Tours

Le « Plan Etincelle » validé par les élus municipaux

Afin de relancer le commerce à Tours.

Après sa présentation la semaine dernière, « Le Plan Etincelle » promu par la ville de Tours pour soutenir le commerce a été présenté ce mardi 05 mai lors d'un conseil municipal extraordinaire. L’occasion pour les élus de débattre sur la question et plus généralement sur le rôle de la collectivité dans l’aide à la reprise économique.

50 000 bons d’achats d’une valeur de 50 euros à dépenser dans les 2 000 commerces tourangeaux, la réflexion sur la mise en place d’une marketplace locale et une somme globale d’1,5 million d’euros…. le maire de Tours, Christophe Bouchet et ses adjoints à l’économie Thibault Coulon et au commerce Mauro Cuzzoni, croient beaucoup dans ce « Plan Etincelle » pour relancer la consommation en ville.

Le plan Etincelle c’est quoi ? Relisez notre article qui explique tout ici.

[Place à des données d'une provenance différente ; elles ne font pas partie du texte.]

import Summits.BirchSwinnertonDyer.BirchSwinnertonDyer.Theorems.AdditiveKolyvaginRoadInductionOfLevelSystems
import Summits.BirchSwinnertonDyer.BirchSwinnertonDyer.Theorems.AdditiveKolyvaginRoadKolyvaginPrimitiveAdditiveRankLowering
import Summits.BirchSwinnertonDyer.BirchSwinnertonDyer.Theorems.AdditiveKolyvaginRoadLevelBasics
import Summits.BirchSwinnertonDyer.BirchSwinnertonDyer.Theorems.AdditiveKolyvaginRoadLevelMembership
import HarnessLib

/-!
# Route `AdditiveKolyvaginRoad`, crux `LevelKolyvaginSystemsAdditive` (item stmt-BirchSwinnertonDyer-21396, KS′):
# THE BOTTOM IS INSIDE THE LEVEL SYSTEM — at a ♯ frame of Selmer rank ONE a level Kolyvagin system already yields
# Kolyvagin primitivity, through `transport` at level `∅` and `baseCase` at the two-prime levels
# (cell `pub/bsd-wall`, lead prover `bsd-wall-akr-p2x` g0, line `birth`; `--supports stmt-BirchSwinnertonDyer-21396`, helper)

WHY. In the parent skeleton (crux r2 `KolyvaginPrimitiveAdditive`, line `birth` v9) the case `#Sel_p(E/K) = p` is served
by the SEPARATE crux BOT′ (`BottomRankOneAdditive`, item 21397: `c(1) ≢ 0 (mod p)`), and KS′ (this crux) only above the
bottom. This file shows that KS′ ALREADY CARRIES THE BOTTOM, modulo one E-side Poitou–Tate statement (J2): if
`Sel_∅ = Sel_p(E/K)` has `𝔽_p`-dimension one, generated by an `ε`-eigenclass `x`, and `q₁ ≠ q₂` are Bertolini–Darmon
admissible primes BOTH detecting `x` (`loc_{q_i} x ≠ 0`), then (J2) the canonical level-`{q₁,q₂}` space `Sel_{q₁q₂}` has
total dimension one; `baseCase` of the system at the even level `{q₁,q₂}` gives `κ(∅, {q₁,q₂}) ≠ 0`; this class cannot be
locally trivial at both `q₁` and `q₂` (else it would lie in `Sel_∅^{±} = 𝔽_p x ⊕ 0` and `x` would be locally trivial at
`q₁`); so `q₂` (or `q₁`) is off the base locus of the level and `transport` at level `∅` yields `κ(m, ∅) ≠ 0` for some
Kolyvagin conductor `m` — by `realisation` a non-zero Kolyvagin class `c(∏ m) mod p`, the conclusion of
`KolyvaginPrimitiveAdditive` at the frame. The two detecting primes come from Čebotarev (`Cheb.exists_admissible_loc_ne_zero`,
LANDED). In W. Zhang's terms: Thm 7.2 for the level-raised form `g_{q₁q₂}` plus the congruence Thm 4.3 give Kolyvagin's
conjecture for `E` itself at rank one — the induction's bottom is a level-two instance of the same base case.

CONSEQUENCE FOR THE ROUTE (planner's business, recorded here): granted (J2) — a statement of the same kind as the LANDED
(A1) `stub_rankLoweringAdditive` and (Supply) (Poitou–Tate for the canonical structures at admissible primes; the
RAISING half of W. Zhang's Lemma 5.3 ∕ Gross–Parson, twice) — the composition `KolyvaginPrimitiveAdditive ⇐ P ∧ KS′ ∧ BOT′`
of skeleton v9 no longer needs BOT′: `KolyvaginPrimitiveAdditive ⇐ P ∧ KS′ ∧ (J2)`.

CONTENTS. §1 bookkeeping (`κ(∅,n) ∈ Sel_n^{ε₀ n}`; a level class locally trivial above the level is a level-`∅` class;
Čebotarev with an arbitrary forbidden set). §2 `exists_kappa_empty_ne_zero_of_pair`:
the two-prime bottom for ANY `LevelKolyvaginSystemP`. §3 `kolyvaginPrimitive_of_levelSystem_of_rankOne`: at a ♯ additive
frame with `#Sel_p(E/K) = p`, (J2) + a level system ⟹ `∃ n d, KolSupp n ∧ d.kolyvaginClass ≠ 0`.

HONEST FRAMING: theorems only; 0 definitions, 0 named facts, 0 `sorry`; (J2) is an explicit HYPOTHESIS (binder `hJ2`,
Selmer-currency, E-side, not in the tree yet); closes nothing. BSD is not proved by any of this.

References: [cite: WZhang2014, Thm. 4.3, Lemma 5.3, Prop. 5.4, Thm. 7.2, Lemma 7.3, §9] [cite: BertoliniDarmon2005,
Lemma 2.6, Thm. 3.2] [cite: GrossLMS1991, §4 (4.4)].
-/

-- single-conjunct summit: `Summit.BirchSwinnertonDyer.BirchSwinnertonDyer.…` repeats the name by design
set_option linter.dupNamespace false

Du côté des élus d’opposition ce plan est apprécié diversement. Le plus véhément est sans surprise Emmanuel Denis, élu d’opposition écologiste et également candidat à la Mairie arrivé en tête du premier tour en mars dernier. « Vous avez choisi seul dans le mépris de la représentation municipale de dépenser 1,5 million d’euros issu du budget municipal alors que nos finances sont fragiles » a-t-il attaqué. Emmanuel Denis accuse notamment Christophe Bouchet de faire sa « propre communication électoraliste » à travers ce plan qu’il définit comme étant des « paillettes ». Pour ce dernier, il aurait mieux fallu penser un plan de relance à l’échelle de la Métropole à travers notamment deux actions :

  • la création d’un fonds social métropolitain, abondé par la ville de Tours et géré par les CCAS des villes et communes de Tours métropole, pour aider prioritairement et massivement les personnes en difficulté sociale
  • la création d’un plan de solidarité économique, via le renforcement par Tours métropole des fonds de solidarité de la région, seule collectivité compétente dans l’aide directe aux entreprises

Pour le groupe « Les Démocrates », Pierre Commandeur a lui estimé que ce « plan Etincelle » était « nécessaire » car les « commerces sont des emplois essentiels qu’il est important de soutenir. » Et les élus du groupe « Les Démocrates » de proposer même un amendement (finalement rejeté) pour aller plus loin dans la démarche. Ils proposaient notamment l’extension du plan à hauteur de 4 millions d’euros finançables - selon eux - par le transfert d’investissements budgétés mais qui ne seront pas réalisés cette année.

Parmi les mesures qu’ils proposent, on note la suppression de la taxe terrasse jusqu’à la fin d’année ou encore de la CFE, mais aussi la piétonisation d’une partie des rues de l’hypercentre (rue des Halles, Scellerie, Commerce…) pour éviter des queues sur les trottoirs étroits en raison de la limitation probable de l’affluence dans les boutiques. En complément, ils prônent une sortie progressive de la gratuité du stationnement avec le maintien d’une heure gratuite dans la zone rouge et le maintien de la gratuité jusqu’en septembre pour les autres zones. « Il y a besoin d’un véritable électrochoc » pour Pierre Commandeur.

De son côté, Xavier Dateu a salué également l’initiative tout en pointant l’absence de la Métropole ou de la Région dans ce plan. Et l’élu de souhaiter également que ce fonds soit plus fléché vers les petits artisans et commerçants et notamment les bars et restaurants, en grandes difficultés face à la fermeture de leurs établissements, au moins jusqu’en juillet.

Au cours d’un débat de bonne tenue, la majorité a expliqué que le montant d’1,5 million d’euros mis dans ce plan ne demandait qu’à être augmenté par les autres collectivités souhaitant y contribuer. Cela devrait être le cas pour la Métropole, à hauteur de 2,5 euros par habitant.

Un débat qui a permis quelques ajustements, comme l’émission de bons à 25 euros pour la deuxième phase prévue pour les bars-restaurants au moment de leur réouverture. Pour l’instant tous les bons qui seront émis et disponibles d’ici fin mai seront d’une valeur de 50 euros, utilisables en une fois. « L’idée est de relancer le commerce en favorisant des achats qui ne sont pas du quotidien » nous explique-t-on. Pour les commerçants, une régie municipale sera mise en place afin d’échanger les bons reçus par un versement financier.